On Mon, 4 Jul 2022 13:44:18 -0500
Samuel Holland [off-list ref] wrote:

Hi Samuel,
On 7/4/22 8:30 AM, Andre Przywara wrote:
quoted
On Sat, 02 Jul 2022 23:16:53 +0200
Jernej Škrabec [off-list ref] wrote:  
quoted
Dne četrtek, 30. junij 2022 ob 02:04:10 CEST je Andre Przywara napisal(a):  
quoted
On Tue, 03 May 2022 21:05:11 +0200
Jernej Škrabec [off-list ref] wrote:  
quoted
Dne petek, 29. april 2022 ob 01:09:30 CEST je Andre Przywara napisal(a):    
quoted
This (relatively) new SoC is similar to the H6, but drops the (broken)
PCIe support and the USB 3.0 controller.
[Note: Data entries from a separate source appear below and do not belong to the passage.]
import Literature.NumberTheory.EllipticCurves.HeegnerPointsKolyvaginPrimaryLeavesProofs
import Literature.NumberTheory.EllipticCurves.HeegnerPointsKolyvaginPrimaryNoTorsionProofs
import HarnessLib

/-!
# `E(K)/p^M E(K) = ℤ x₀` from Kolyvagin's annihilation — keyed on `E(K)[p] = 0` instead of `ρ̄_{E,p}` onto

Topic `NumberTheory/EllipticCurves`; namespace `Literature.NumberTheory.EllipticCurves`. Theorems only:
**no definition and no named fact is introduced** (D-0026). Sibling of
`HeegnerPointsKolyvaginPrimaryOrderRankProofs`: the three theorems there
(`KolyvaginDescent.kummerMapTorsion_mem_zmultiples_of_kill`, `…mem_zmultiples_of_torsionH1ToH1_eq_zero`,
`…_level`) take `hρ : ρ̄_{E,p}` ONTO and use it ONLY to get `E(K)[p] = 0`
(`torsionBy_eq_bot_of_isImaginaryQuadratic`). This file restates them with that single consequence as the
hypothesis (`hbot : E(K)[p] = ⊥`), proofs VERBATIM otherwise — so that the Kolyvagin ORDER machine can be run
for EVERY image of `ρ̄_{E,p}` delivering `E(K)[p] = 0` (e.g. `E[p]` irreducible over a quadratic `K`,
`torsionBy_eq_bot_of_isImaginaryQuadratic_of_hasIrreducibleModPGaloisRep`; the BSD cell `bsd-stepL`'s
image-keyed machine for the non-surjective corner at `p = 3`, seat `bsd-stepL-corner3-p2`). The surjective
statements are the special case `hbot := torsionBy_eq_bot_of_isImaginaryQuadratic W K hK hp hp2 hρ`.

In the proof of McCallum 1991, Thm. 5.4 (PDF p. 288) the Cassels–Tate pairing of
`Ш(E/K)_{p^M} = S_{p^M}(E/K)/(E(K)/p^M)` is non-degenerate, and `E(K)/p^M = ℤ x₀` because `E(K)` has
rank one (Kolyvagin) and no `p`-torsion. As in the sibling, the image of the Kummer map IS `ℤx`,
`x = δ_M x₀`, using ONLY Kolyvagin's annihilation (`hkill`: `p^{M₀} · Sel ⊆ ℤx`), `M ≥ 2M₀`,
`ord x = p^M` and `E(K)[p] = 0` — no Mordell–Weil, no rank statement, NO IMAGE HYPOTHESIS:

* `KolyvaginDescent.kummerMapTorsion_mem_zmultiples_of_kill_of_torsionBy_eq_bot` — every Kummer class
  `δ_M Q`, `Q ∈ E(K)`, lies in `ℤ x`;
* `KolyvaginDescent.mem_zmultiples_of_torsionH1ToH1_eq_zero_of_torsionBy_eq_bot` (+ `_level`) — hence
  every `z ∈ H¹(K, E[p^M])` dying in `H¹(K, E)` lies in `ℤx`.

## References

* [McCallumLMS1991] W. G. McCallum, *Kolyvagin's work on Shafarevich–Tate groups* (1991), Thm. 4.5,
  §5 Lemma 5.1, Thm. 5.4 (proof).
* [GrossLMS1991] B. H. Gross, *Kolyvagin's work on modular elliptic curves* (1991), Prop. 10.5,
  Lemma 4.3, §2 (after (2.2)).
* [SilvermanAEC2009] J. H. Silverman, *The Arithmetic of Elliptic Curves* (2009), VIII.§2.
-/

noncomputable section

open scoped Classical

universe u

namespace Literature.NumberTheory.EllipticCurves

namespace KolyvaginDescent

open _root_.WeierstrassCurve Field NumberField
open Literature.NumberTheory.GaloisRepresentations

variable (W : WeierstrassCurve ℚ) {K : Type u} [Field K] [NumberField K]

/-- **Every Kummer class lies in `ℤx` under Kolyvagin's annihilation — image-free form.** Setting:
`E = W/ℚ` elliptic, `K` a number field with `E(K)[p] = 0` (`hbot`), `p` prime, `x = δ_M x₀` of order `p^M`
(`p^{M-1} x ≠ 0`), `2M₀ ≤ M`, and `p^{M₀} s ∈ ℤx` for every `s ∈ S_{p^M}(E/K)` (Kolyvagin's annihilation as
used in McCallum's Thm. 5.4). Then `δ_M Q ∈ ℤx` for every `Q ∈ E(K)`. The sibling
`kummerMapTorsion_mem_zmultiples_of_kill` is the case `hbot := torsionBy_eq_bot_of_isImaginaryQuadratic …`.
[cite: McCallumLMS1991, Thm. 5.4 (proof), Lemma 5.1] [cite: GrossLMS1991, Prop. 10.5] -/
theorem kummerMapTorsion_mem_zmultiples_of_kill_of_torsionBy_eq_bot [W.IsElliptic]
    {p : ℕ} (hp : p.Prime) (hbot : AddSubgroup.torsionBy (W.baseChange K).toAffine.Point (p : ℤ) = ⊥)
    {M M₀ : ℕ}
    (hM : 2 * M₀ ≤ M) (hdiv : ∀ Q : geomPoints (W.baseChange K), ∃ R, ((p ^ M : ℕ) : ℤ) • R = Q)
    (x₀ : (W.baseChange K).toAffine.Point)
    (hxord : ((p : ℤ) ^ (M - 1)) • kummerMapTorsion (W.baseChange K) _ hdiv x₀ ≠ 0)
    (hkill : ∀ s ∈ selmerGroup (W.baseChange K) ((p ^ M : ℕ) : ℤ),
      ((p : ℤ) ^ M₀) • s ∈ AddSubgroup.zmultiples (kummerMapTorsion (W.baseChange K) _ hdiv x₀))
    (Q : (W.baseChange K).toAffine.Point) :
    kummerMapTorsion (W.baseChange K) _ hdiv Q ∈
      AddSubgroup.zmultiples (kummerMapTorsion (W.baseChange K) _ hdiv x₀) := by
  set δ := kummerMapTorsion (W.baseChange K) ((p ^ M : ℕ) : ℤ) hdiv with hδ
  have hM₀ : M₀ ≤ M := by omega
  -- `E(K)` has no `p^{M₀}`-torsion
  have hbot := torsionBy_pow_eq_bot hbot M₀
  -- `p^M` kills `V`, `x` has order `p^M`
  have htor : ∀ v : galH1Torsion (W.baseChange K) ((p ^ M : ℕ) : ℤ), ((p : ℤ) ^ M) • v = 0 := fun v => by
    have := zsmul_discreteH1_torsion ((p ^ M : ℕ) : ℤ) v
    exact_mod_cast this
  have hδSel : ∀ R : (W.baseChange K).toAffine.Point, δ R ∈ selmerGroup (W.baseChange K) ((p ^ M : ℕ) : ℤ) :=
    fun R => (mem_selmerGroup_iff _ _ _).mpr
      ⟨fun _ ↦ kummerMapTorsion_mem_selmerLocalKer _ _ _ _ R,
        fun _ ↦ kummerMapTorsion_mem_selmerLocalKer _ _ _ _ R⟩
  -- `p^{M₀} δQ = k x` with `p^{M₀} ∣ k`
  obtain ⟨k, hk⟩ := AddSubgroup.mem_zmultiples_iff.mp (hkill (δ Q) (hδSel Q))
  have hkx : ((p : ℤ) ^ (M - M₀) * k) • δ x₀ = 0 := by
    rw [mul_zsmul, hk, ← mul_zsmul, ← pow_add, Nat.sub_add_cancel hM₀]
    exact htor _
  obtain ⟨a, ha⟩ : ((p : ℤ) ^ M₀) ∣ k := by
    have h := (zsmul_eq_zero_iff_prime_pow_dvd hp (htor (δ x₀)) hxord _).mp hkx
    have hsplit : ((p : ℤ) ^ M) = (p : ℤ) ^ (M - M₀) * (p : ℤ) ^ M₀ := by
      rw [← pow_add, Nat.sub_add_cancel hM₀]
    rw [hsplit] at h
    exact (mul_dvd_mul_iff_left (pow_ne_zero _ (by exact_mod_cast hp.ne_zero))).mp h
  -- `δ(p^{M₀}(Q - a x₀)) = 0`, so `p^{M₀}(Q - a x₀) = p^M R`
  have hcast : ((p ^ M₀ : ℕ) : ℤ) = (p : ℤ) ^ M₀ := by push_cast; rfl
  have hker : p ^ M₀ • (Q - a • x₀) ∈ (δ).ker := by
    rw [AddMonoidHom.mem_ker, map_nsmul, ← natCast_zsmul, hcast, map_sub, map_zsmul, zsmul_sub, ← hk, ha,
      smul_smul, sub_self]
  rw [hδ, kummerMapTorsion_ker] at hker
  obtain ⟨R, hR⟩ := hker
  -- no `p^{M₀}`-torsion: `Q - a x₀ = p^{M - M₀} R`
  have hQ : Q - a • x₀ = ((p : ℤ) ^ (M - M₀)) • R := by
    have h0 : p ^ M₀ • (Q - a • x₀ - ((p : ℤ) ^ (M - M₀)) • R) = 0 := by
      have hpM : ((p ^ M : ℕ) : ℤ) = ((p ^ M₀ : ℕ) : ℤ) * (p : ℤ) ^ (M - M₀) := by
        rw [hcast, ← pow_add, Nat.add_sub_cancel' hM₀]
        push_cast
        rfl
      have hR' : (((p ^ M₀ : ℕ) : ℤ) * (p : ℤ) ^ (M - M₀)) • R = p ^ M₀ • (Q - a • x₀) := by
        rw [← hpM]
        exact hR
      rw [nsmul_sub, ← hR', mul_zsmul, natCast_zsmul, sub_self]
    have hmem : Q - a • x₀ - ((p : ℤ) ^ (M - M₀)) • R ∈
        AddSubgroup.torsionBy (W.baseChange K).toAffine.Point ((p ^ M₀ : ℕ) : ℤ) := by
      rw [AddSubgroup.torsionBy, Submodule.mem_toAddSubgroup, Submodule.mem_torsionBy_iff]
      rw [natCast_zsmul]
      exact h0
    rw [hbot] at hmem
    exact sub_eq_zero.mp hmem
  -- `δQ = a x + p^{M-M₀} δR`, and `p^{M-M₀} δR ∈ ℤx` since `M - M₀ ≥ M₀`
  have hQ' : Q = a • x₀ + ((p : ℤ) ^ (M - M₀)) • R := by rw [← hQ]; abel
  rw [hQ', map_add, map_zsmul, map_zsmul]
  refine add_mem (AddSubgroup.zsmul_mem _ (AddSubgroup.mem_zmultiples _) a) ?_
  exact pow_zsmul_mem_of_le (by omega) (hkill (δ R) (hδSel R))

/-- **`ker(H¹(K, E[p^M]) → H¹(K, E)) ⊆ ℤx` under Kolyvagin's annihilation** (the input `hnd` of the
order bound, with `CasselsTateSelmerPullback.forall_pullback_eq_zero_iff`) — image-free form (`E(K)[p] = 0`
as the hypothesis): a class dying in `H¹(K, E)` is a Kummer class
(`mem_range_kummerMapTorsion_of_torsionH1ToH1_eq_zero`), hence in `ℤx`
(`kummerMapTorsion_mem_zmultiples_of_kill_of_torsionBy_eq_bot`). [cite: McCallumLMS1991, Thm. 5.4 (proof), Lemma 5.1]
[cite: SilvermanAEC2009, VIII.§2] -/
theorem mem_zmultiples_of_torsionH1ToH1_eq_zero_of_torsionBy_eq_bot [W.IsElliptic]
    {p : ℕ} (hp : p.Prime) (hbot : AddSubgroup.torsionBy (W.baseChange K).toAffine.Point (p : ℤ) = ⊥)
    {M M₀ : ℕ}
    (hM : 2 * M₀ ≤ M) (hdiv : ∀ Q : geomPoints (W.baseChange K), ∃ R, ((p ^ M : ℕ) : ℤ) • R = Q)
    (x₀ : (W.baseChange K).toAffine.Point)
    (hxord : ((p : ℤ) ^ (M - 1)) • kummerMapTorsion (W.baseChange K) _ hdiv x₀ ≠ 0)
    (hkill : ∀ s ∈ selmerGroup (W.baseChange K) ((p ^ M : ℕ) : ℤ),
      ((p : ℤ) ^ M₀) • s ∈ AddSubgroup.zmultiples (kummerMapTorsion (W.baseChange K) _ hdiv x₀))
    {z : galH1Torsion (W.baseChange K) ((p ^ M : ℕ) : ℤ)}
    (hz : torsionH1ToH1 (W.baseChange K) ((p ^ M : ℕ) : ℤ) z = 0) :
    z ∈ AddSubgroup.zmultiples (kummerMapTorsion (W.baseChange K) _ hdiv x₀) := by
  obtain ⟨Q, rfl⟩ := mem_range_kummerMapTorsion_of_torsionH1ToH1_eq_zero (W.baseChange K) _ hdiv z hz
  exact kummerMapTorsion_mem_zmultiples_of_kill_of_torsionBy_eq_bot W hp hbot hM hdiv x₀ hxord hkill Q

/-- **The same at a level written `n = p^M`** (image-free form; for consumers at a level presented as
`m · m`; proof: `subst`). [cite: McCallumLMS1991, Thm. 5.4 (proof), Lemma 5.1] -/
theorem mem_zmultiples_of_torsionH1ToH1_eq_zero_level_of_torsionBy_eq_bot [W.IsElliptic]
    {p : ℕ} (hp : p.Prime) (hbot : AddSubgroup.torsionBy (W.baseChange K).toAffine.Point (p : ℤ) = ⊥)
    {M M₀ n : ℕ}
    (hn : n = p ^ M) (hM : 2 * M₀ ≤ M)
    (hdiv : ∀ Q : geomPoints (W.baseChange K), ∃ R, (n : ℤ) • R = Q)
    (x₀ : (W.baseChange K).toAffine.Point)
    (hxord : ((p : ℤ) ^ (M - 1)) • kummerMapTorsion (W.baseChange K) _ hdiv x₀ ≠ 0)
    (hkill : ∀ s ∈ selmerGroup (W.baseChange K) (n : ℤ),
      ((p : ℤ) ^ M₀) • s ∈ AddSubgroup.zmultiples (kummerMapTorsion (W.baseChange K) _ hdiv x₀))
    {z : galH1Torsion (W.baseChange K) (n : ℤ)}
    (hz : torsionH1ToH1 (W.baseChange K) (n : ℤ) z = 0) :
    z ∈ AddSubgroup.zmultiples (kummerMapTorsion (W.baseChange K) _ hdiv x₀) := by
  subst hn
  exact mem_zmultiples_of_torsionH1ToH1_eq_zero_of_torsionBy_eq_bot W hp hbot hM hdiv x₀ hxord hkill hz

end KolyvaginDescent

end Literature.NumberTheory.EllipticCurves

end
It also gets the management
controller removed, which in turn removes *some*, but not all of the
devices formerly dedicated to the ARISC (CPUS).
And while there is still the extra sunxi interrupt controller, the
package lacks the corresponding NMI pin, so no interrupts for the PMIC.

The reserved memory node is actually handled by Trusted Firmware now,
but U-Boot fails to propagate this to a separately loaded DTB, so we
keep it in here for now, until U-Boot learns to do this properly.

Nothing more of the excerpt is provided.